When you're finished butchering, it's important to stop and consider just where all of the germs from your raw poultry might be hiding.  If you've kept your knife hand clean, that's the one you'll want to use to turn on the water, grab some paper towels, etc.  Minimize the use of your "chicken hand" in order to curtail the further spread of what could be salmonella, etc.  Take this moment to wash everything with anti-bacterial soap, your knives, board, counter top, and finally, both of your hands.

FINALLY, it's time to consider cooking!  While your chicken is in the bowl, drizzle on about 1/4 cup of good olive oil and use your "chicken-hand" to turn the pieces over for even coating.  With your dry hand, grab the shaker of your dry rub and shake-shake-shake on a liberal coating of spice to the mix.  Continue to mix/turn the pieces over with your chicken-hand until everything has a good coat of oil and spices, then place them back onto your clean cutting board or pan so you can carry them to the grill.  Put the bowl into the sink with your dry hand so you can wash it later.

Start your fire, bring the cooking chamber up to 225 degrees.  I prefer a smoker or offset charcoal grill for this, but you could use an oven.  You could also use a propane grill (if you're too stubborn and/or cheap to spring for a real cooker) and just light one of the burners while keeping the chicken on the other side.  Watch the thermometer like a hawk and keep things just under 250.  Now, go back inside and wash your cutting board, the bowl, your sink, and your hands! 

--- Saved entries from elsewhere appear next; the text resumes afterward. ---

/-- **Unit** of the CSIDH torsor family: the code of the principal form `(1, 0, p)` on a valid
parameter, `[]` otherwise. [folklore] -/
def csidhOne (P₀ : ℕ) (prm : List Bool) : List Bool :=
  if IsValidParam P₀ prm then oneCode (paramPrime prm) else []

/-- **Group law** of the CSIDH torsor family: composition of labels (`comp (-p)`, the law of
`cl(ℤ[√-p])` transported to reduced forms, Cox Thm. 7.7(ii)) on label codes of a valid
parameter; junk `[]` otherwise. [cite: Cox2013, §7.B Thm. 7.7(ii)] -/
def csidhMul (P₀ : ℕ) (prm g h : List Bool) : List Bool :=
  if IsValidParam P₀ prm ∧ IsLabelCode (paramPrime prm) g ∧ IsLabelCode (paramPrime prm) h then
    mulCode (paramPrime prm) g h
  else []

/-- **Action** of the CSIDH torsor family: `([𝔞], E_A) ↦ [𝔞] ⋆ E_A = E_A / E_A[𝔞]` read on codes
(`Csidh.act p`, CSIDH §3 Thm. 7 with §5 Prop. 8) for a label code and an element code of a valid
parameter; the junk value `z` otherwise (in particular the trivial action on an invalid
parameter). [cite: CastryckEtAl2018, §3 Thm. 7] -/
def csidhAct (P₀ : ℕ) (prm g z : List Bool) : List Bool :=
  if IsValidParam P₀ prm ∧ IsLabelCode (paramPrime prm) g ∧ IsCoeffCode (paramPrime prm) z then
    actCode (paramPrime prm) g z
  else z

/-- **Generators** of the CSIDH torsor family: the codes of the generator list `Csidh.gens p`
(classes of the small split primes `(ℓ, t₀ + √-p)`, `ℓ ≤ (log 4p)³`) on a valid parameter, `[]`
otherwise. [folklore] -/
def csidhGens (P₀ : ℕ) (prm : List Bool) : List (List Bool) :=
  if IsValidParam P₀ prm then gensCode (paramPrime prm) else []

/-- **The CSIDH torsor family** at threshold `P₀`: the six components
`(lab, elt, one, mul, act, gens) = (csidhLab P₀, csidhElt P₀, csidhOne P₀, csidhMul P₀, csidhAct P₀,
csidhGens P₀)` of the white-box torsor interface of the route, bundled under the item's name (the
route quantifies over the components separately; this tuple only names the instantiation).
[cite: CastryckEtAl2018, §3 Thm. 7] -/
def csidhTorsorFamily (P₀ : ℕ) :
    (List Bool → List Bool → Bool) × (List Bool → List Bool → Bool) × (List Bool → List Bool) ×
      (List Bool → List Bool → List Bool → List Bool) ×
      (List Bool → List Bool → List Bool → List Bool) × (List Bool → List (List Bool)) :=
  (csidhLab P₀, csidhElt P₀, csidhOne P₀, csidhMul P₀, csidhAct P₀, csidhGens P₀)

When things get hot, lay your chicken out onto the grill.  Obviously the chicken you see here on the left has been on the smoker for awhile already!  Open a beer and hang out for a few hours, after all, you're busy right now, you're the grill master!

My smoker and I seem to have come to the agreement that it will take somewhere between 3.5 and 4 hours to finish the chicken.  Using a thermometer is absolutely essential here!  Breast meat is done at 160, and dark meat is done at 175.  As soon as your chicken arrives at this temperature, take it off of the grill and cover it with foil to rest!  Chicken does not get "safer" or "more done" if you leave it there, it only dries out and gets rubbery, so pull it when it's done!  If it's done right, it will look like this (well, it will look like this after you've taken a bite out of it):

The skin will be nice and crispy, with caramelized sugary bits of spicy heat.  the meat will be smoky, soft, tender, and super moist.  One final note, I usually pack the smoker with as much chicken as I can when I run a batch.  Chicken is cheap, and leftover smoked chicken is super tasty in chicken salad, breakfast burritos, smoked chicken pizza, or simply reheated in a microwave!  You get the idea!